-- DATA EXCERPTS follows --
import Mathlib

/-!
# ValiantsHypothesis / RigidityForcesSymmetry — crux `LaplaceOptimalFive` (stmt-ValiantsHypothesis-24813), crux idea
`young-shadow` (K1) on the star: **(L3-iv) THE RANK OBSTRUCTION — FEW RELATIONS AMONG ROWS ⟹ COLUMNS NEED MANY GENERATORS**
(memo `NOTE-p4g15-24813-K1-star.md` §5/§6 «`|T| ≥ Σ r_j ≥ dim Σ𝒰_j ≥ rank(Hess m + 4E)`»; memo `NOTE-p4g16-…` §2 (L3-iv))

The bridge between the ROW-relation form of the rank bounds (✓ `offDiag_entries_independent`, ✓ `offDiag_relations_of_support_three`:
every relation `s` among the rows `(a,b) ↦ N(a,b,·)` lies in a small explicit subspace `K`) and the COLUMN-space count of the assembly
(every column `N(·,·,k)` lies in the span of `n` matrices — the pencils).  Linear algebra only (`rank_obstruction`): if the columns of
`N : Fin 5 → Fin 5 → κ → ℂ` lie in the span of `n` matrices and every row relation lies in a submodule `K`, then
`25 ≤ finrank K + n` (rank–nullity for the pairing map `s ↦ (⟨s, v_i⟩)_i`).  With `K = {s : s_{ab} + s_{ba} = 0 (a ≠ b)}`
(`finrank ≤ 15`, `finrank_offDiag_antisym_le`) this gives `n ≥ 10`; with one extra relation direction, `n ≥ 9`.

No definitions, no `sorry`.  Honest framing: abstract helper for (L3-iv); closes nothing; K1-on-the-star PAPER PASS, not kernel;
`LaplaceOptimalFive` OPEN · CONTESTED 72/120; `VP ≠ VNP` NOT proved.
-/

set_option linter.dupNamespace false

namespace Summit.ValiantsHypothesis.ValiantsHypothesis.Theorems.RigidityForcesSymmetryRankRigidMinimalRepr

namespace LaplaceFiveStar

open Finset Module

/-- **Rank obstruction.**  `N : Fin 5 → Fin 5 → κ → ℂ`; if every column `(a,b) ↦ N a b k` lies in the span of the `n` matrices
`v i`, and every row relation `s` (`Σ_{ab} s_{ab} N(a,b,k) = 0` for all `k`) lies in the submodule `K`, then `25 ≤ finrank K + n`.
[folklore] -/
theorem rank_obstruction {κ : Type*} {n : ℕ} (N : Fin 5 → Fin 5 → κ → ℂ) (v : Fin n → (Fin 5 → Fin 5 → ℂ))
    (hcol : ∀ k : κ, (fun a b => N a b k) ∈ Submodule.span ℂ (Set.range v))
    (K : Submodule ℂ (Fin 5 → Fin 5 → ℂ))
    (hK : ∀ s : Fin 5 → Fin 5 → ℂ, (∀ k : κ, ∑ a : Fin 5, ∑ b : Fin 5, s a b * N a b k = 0) → s ∈ K) :
    25 ≤ finrank ℂ K + n := by
  classical
  -- the pairing map `π s = (⟨s, v i⟩)_i`
  let π : (Fin 5 → Fin 5 → ℂ) →ₗ[ℂ] (Fin n → ℂ) :=
    { toFun := fun s i => ∑ a : Fin 5, ∑ b : Fin 5, s a b * v i a b
      map_add' := fun s t => by
        funext i
        simp only [Pi.add_apply, add_mul, Finset.sum_add_distrib]
      map_smul' := fun r s => by
        funext i
        simp only [Pi.smul_apply, smul_eq_mul, RingHom.id_apply, Finset.mul_sum, mul_assoc] }
  -- `ker π ≤ K`: a matrix orthogonal to every `v i` is orthogonal to the span, hence to every column, hence a relation
  have hker : LinearMap.ker π ≤ K := by
    intro s hs
    rw [LinearMap.mem_ker] at hs
    apply hK
    intro k
    -- the functional `M ↦ ⟨s, M⟩` vanishes on `span (range v)`
    let φ : (Fin 5 → Fin 5 → ℂ) →ₗ[ℂ] ℂ :=
      { toFun := fun M => ∑ a : Fin 5, ∑ b : Fin 5, s a b * M a b
        map_add' := fun M M' => by simp only [Pi.add_apply, mul_add, Finset.sum_add_distrib]
        map_smul' := fun r M => by
          simp only [Pi.smul_apply, smul_eq_mul, RingHom.id_apply, Finset.mul_sum]
          exact Finset.sum_congr rfl fun a _ => Finset.sum_congr rfl fun b _ => by ring }
    have hφv : ∀ i : Fin n, φ (v i) = 0 := fun i => by
      have := congr_fun hs i
      exact this
    have hspan : ∀ M ∈ Submodule.span ℂ (Set.range v), φ M = 0 := by
      intro M hM
      have hle : Submodule.span ℂ (Set.range v) ≤ LinearMap.ker φ := by
        rw [Submodule.span_le]
        rintro _ ⟨i, rfl⟩
        exact (LinearMap.mem_ker).mpr (hφv i)
      exact (LinearMap.mem_ker).mp (hle hM)
    exact hspan _ (hcol k)
  -- rank–nullity
  have hrn := LinearMap.finrank_range_add_finrank_ker π
  have hdom : finrank ℂ (Fin 5 → Fin 5 → ℂ) = 25 := by
    rw [Module.finrank_pi_fintype]
    simp [Module.finrank_fintype_fun_eq_card]
  rw [hdom] at hrn
  have hrange : finrank ℂ (LinearMap.range π) ≤ n := by
    calc finrank ℂ (LinearMap.range π) ≤ finrank ℂ (Fin n → ℂ) := Submodule.finrank_le _
      _ = n := by simp
  have hkerK : finrank ℂ (LinearMap.ker π) ≤ finrank ℂ K := Submodule.finrank_mono hker
  omega

/-- The subspace of matrices with antisymmetric off-diagonal part, `{s : s_{ab} + s_{ba} = 0 for a ≠ b}`, has dimension `≤ 15`
(it embeds into `diagonal ⊕ strict upper triangle`). [folklore] -/
theorem finrank_offDiag_antisym_le (K : Submodule ℂ (Fin 5 → Fin 5 → ℂ))
    (hK : ∀ s ∈ K, ∀ a b : Fin 5, a ≠ b → s a b + s b a = 0) : finrank ℂ K ≤ 15 := by
  classical
  -- restriction to the diagonal and the strict upper triangle
  let ρ : (Fin 5 → Fin 5 → ℂ) →ₗ[ℂ] ((Fin 5 → ℂ) × ({p : Fin 5 × Fin 5 // p.1 < p.2} → ℂ)) :=
    { toFun := fun s => (fun a => s a a, fun p => s p.1.1 p.1.2)
      map_add' := fun s t => rfl
      map_smul' := fun r s => rfl }
  have hinj : ∀ s ∈ K, ρ s = 0 → s = 0 := by
    intro s hs h0
    have hd : ∀ a, s a a = 0 := fun a => by
      have := congr_arg (fun q => q.1 a) h0
      simpa [ρ] using this
    have hu : ∀ a b : Fin 5, a < b → s a b = 0 := fun a b hab => by
      have := congr_arg (fun q => q.2 ⟨(a, b), hab⟩) h0
      simpa [ρ] using this
    funext a b
    rcases lt_trichotomy a b with h | rfl | h
    · exact hu a b h
    · exact hd a
    · have h1 := hK s hs a b (ne_of_gt h)
      rw [hu b a h, add_zero] at h1
      exact h1
  have hinjK : Function.Injective (ρ.domRestrict K) := by
    intro x y hxy
    apply Subtype.ext
    have h : ρ (x.1 - y.1) = 0 := by
      rw [map_sub, sub_eq_zero]
      exact hxy
    have := hinj _ (K.sub_mem x.2 y.2) h
    exact sub_eq_zero.mp this
  have hle := LinearMap.finrank_le_finrank_of_injective hinjK
  have hcard : Fintype.card {p : Fin 5 × Fin 5 // p.1 < p.2} = 10 := by decide
  have htarget : finrank ℂ ((Fin 5 → ℂ) × ({p : Fin 5 × Fin 5 // p.1 < p.2} → ℂ)) = 15 := by
    rw [Module.finrank_prod]
    simp [hcard]
  omega

/-- **Corollary (rank ≥ 10).**  If every row relation of `N` has antisymmetric off-diagonal part (✓ `offDiag_entries_independent`),
the columns of `N` do not lie in the span of fewer than `10` matrices. [folklore] -/
theorem ten_le_of_offDiag_relations {κ : Type*} {n : ℕ} (N : Fin 5 → Fin 5 → κ → ℂ) (v : Fin n → (Fin 5 → Fin 5 → ℂ))
    (hcol : ∀ k : κ, (fun a b => N a b k) ∈ Submodule.span ℂ (Set.range v))
    (hrel : ∀ s : Fin 5 → Fin 5 → ℂ, (∀ k : κ, ∑ a : Fin 5, ∑ b : Fin 5, s a b * N a b k = 0) →
      ∀ a b : Fin 5, a ≠ b → s a b + s b a = 0) :
    10 ≤ n := by
  classical
  -- `K` = the submodule of matrices with antisymmetric off-diagonal part
  let K : Submodule ℂ (Fin 5 → Fin 5 → ℂ) :=
    { carrier := {s | ∀ a b : Fin 5, a ≠ b → s a b + s b a = 0}
      add_mem' := fun {s t} hs ht a b hab => by
        simp only [Set.mem_setOf_eq, Pi.add_apply] at *
        linear_combination hs a b hab + ht a b hab
      zero_mem' := fun a b _ => by simp
      smul_mem' := fun r s hs a b hab => by
        simp only [Set.mem_setOf_eq, Pi.smul_apply, smul_eq_mul] at *
        rw [← mul_add, hs a b hab, mul_zero] }
  have h25 := rank_obstruction N v hcol K (fun s hs => hrel s hs)
  have h15 := finrank_offDiag_antisym_le K (fun s hs => hs)
  omega

/-- One extra relation direction: if every `s ∈ K` satisfies `(s_{ab} + s_{ba})·w_{a₀b₀} = (s_{a₀b₀} + s_{b₀a₀})·w_{ab}` for a
fixed weight `w` with `w_{a₀b₀} ≠ 0` (✓ `offDiag_relations_of_support_three`), then `finrank K ≤ 16`. [folklore] -/
theorem finrank_offDiag_oneRel_le (K : Submodule ℂ (Fin 5 → Fin 5 → ℂ)) (w : Fin 5 → Fin 5 → ℂ) (a₀ b₀ : Fin 5)
    (hw : w a₀ b₀ ≠ 0)
    (hK : ∀ s ∈ K, ∀ a b : Fin 5, a ≠ b → (s a b + s b a) * w a₀ b₀ = (s a₀ b₀ + s b₀ a₀) * w a b) :
    finrank ℂ K ≤ 16 := by
  classical
  let ρ : (Fin 5 → Fin 5 → ℂ) →ₗ[ℂ] (((Fin 5 → ℂ) × ({p : Fin 5 × Fin 5 // p.1 < p.2} → ℂ)) × ℂ) :=
    { toFun := fun s => ((fun a => s a a, fun p => s p.1.1 p.1.2), s a₀ b₀ + s b₀ a₀)
      map_add' := fun s t => Prod.ext rfl (by
        show (s + t) a₀ b₀ + (s + t) b₀ a₀ = (s a₀ b₀ + s b₀ a₀) + (t a₀ b₀ + t b₀ a₀)
        simp only [Pi.add_apply]
        ring)
      map_smul' := fun r s => Prod.ext rfl (by
        show (r • s) a₀ b₀ + (r • s) b₀ a₀ = r • (s a₀ b₀ + s b₀ a₀)
        simp only [Pi.smul_apply, smul_eq_mul]
        ring) }
  have hinj : ∀ s ∈ K, ρ s = 0 → s = 0 := by
    intro s hs h0
    have hd : ∀ a, s a a = 0 := fun a => by
      have := congr_arg (fun q => q.1.1 a) h0
      simpa [ρ] using this
    have hu : ∀ a b : Fin 5, a < b → s a b = 0 := fun a b hab => by
      have := congr_arg (fun q => q.1.2 ⟨(a, b), hab⟩) h0
      simpa [ρ] using this
    have hg : s a₀ b₀ + s b₀ a₀ = 0 := by
      have := congr_arg (fun q => q.2) h0
      simpa [ρ] using this
    have hsum : ∀ a b : Fin 5, a ≠ b → s a b + s b a = 0 := fun a b hab => by
      have h1 := hK s hs a b hab
      rw [hg, zero_mul] at h1
      exact (mul_eq_zero.mp h1).resolve_right hw
    funext a b
    rcases lt_trichotomy a b with h | rfl | h
    · exact hu a b h
    · exact hd a
    · have h1 := hsum a b (ne_of_gt h)
      rw [hu b a h, add_zero] at h1
      exact h1
  have hinjK : Function.Injective (ρ.domRestrict K) := by
    intro x y hxy
    apply Subtype.ext
    have h : ρ (x.1 - y.1) = 0 := by
      rw [map_sub, sub_eq_zero]
      exact hxy
    exact sub_eq_zero.mp (hinj _ (K.sub_mem x.2 y.2) h)
  have hle := LinearMap.finrank_le_finrank_of_injective hinjK
  have hcard : Fintype.card {p : Fin 5 × Fin 5 // p.1 < p.2} = 10 := by decide
  have htarget : finrank ℂ (((Fin 5 → ℂ) × ({p : Fin 5 × Fin 5 // p.1 < p.2} → ℂ)) × ℂ) = 16 := by
    rw [Module.finrank_prod, Module.finrank_prod]
    simp [hcard]
  omega

/-- **Corollary (rank ≥ 9).**  If every row relation `s` of `N` satisfies `(s_{ab}+s_{ba}) w_{a₀b₀} = (s_{a₀b₀}+s_{b₀a₀}) w_{ab}`
(`w_{a₀b₀} ≠ 0`), the columns of `N` do not lie in the span of fewer than `9` matrices. [folklore] -/
theorem nine_le_of_offDiag_oneRel {κ : Type*} {n : ℕ} (N : Fin 5 → Fin 5 → κ → ℂ) (v : Fin n → (Fin 5 → Fin 5 → ℂ))
    (hcol : ∀ k : κ, (fun a b => N a b k) ∈ Submodule.span ℂ (Set.range v))
    (w : Fin 5 → Fin 5 → ℂ) (a₀ b₀ : Fin 5) (hw : w a₀ b₀ ≠ 0)
    (hrel : ∀ s : Fin 5 → Fin 5 → ℂ, (∀ k : κ, ∑ a : Fin 5, ∑ b : Fin 5, s a b * N a b k = 0) →
      ∀ a b : Fin 5, a ≠ b → (s a b + s b a) * w a₀ b₀ = (s a₀ b₀ + s b₀ a₀) * w a b) :
    9 ≤ n := by
  classical
  let K : Submodule ℂ (Fin 5 → Fin 5 → ℂ) :=
    { carrier := {s | ∀ a b : Fin 5, a ≠ b → (s a b + s b a) * w a₀ b₀ = (s a₀ b₀ + s b₀ a₀) * w a b}
      add_mem' := fun {s t} hs ht a b hab => by
        simp only [Set.mem_setOf_eq, Pi.add_apply] at *
        linear_combination hs a b hab + ht a b hab
      zero_mem' := fun a b _ => by simp
      smul_mem' := fun r s hs a b hab => by
        simp only [Set.mem_setOf_eq, Pi.smul_apply, smul_eq_mul] at *
        linear_combination r * hs a b hab }
  have h25 := rank_obstruction N v hcol K (fun s hs => hrel s hs)
  have h16 := finrank_offDiag_oneRel_le K w a₀ b₀ hw (fun s hs => hs)
  omega

end LaplaceFiveStar

end Summit.ValiantsHypothesis.ValiantsHypothesis.Theorems.RigidityForcesSymmetryRankRigidMinimalRepr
-- DATA EXCERPTS concluded --
Word for word, output the lines of the data from its first line through the line where "NEED MANY GENERATORS**" appears, and stop there.

WRITTEN RESPONSE:
import Mathlib

/-!
# ValiantsHypothesis / RigidityForcesSymmetry — crux `LaplaceOptimalFive` (stmt-ValiantsHypothesis-24813), crux idea
`young-shadow` (K1) on the star: **(L3-iv) THE RANK OBSTRUCTION — FEW RELATIONS AMONG ROWS ⟹ COLUMNS NEED MANY GENERATORS**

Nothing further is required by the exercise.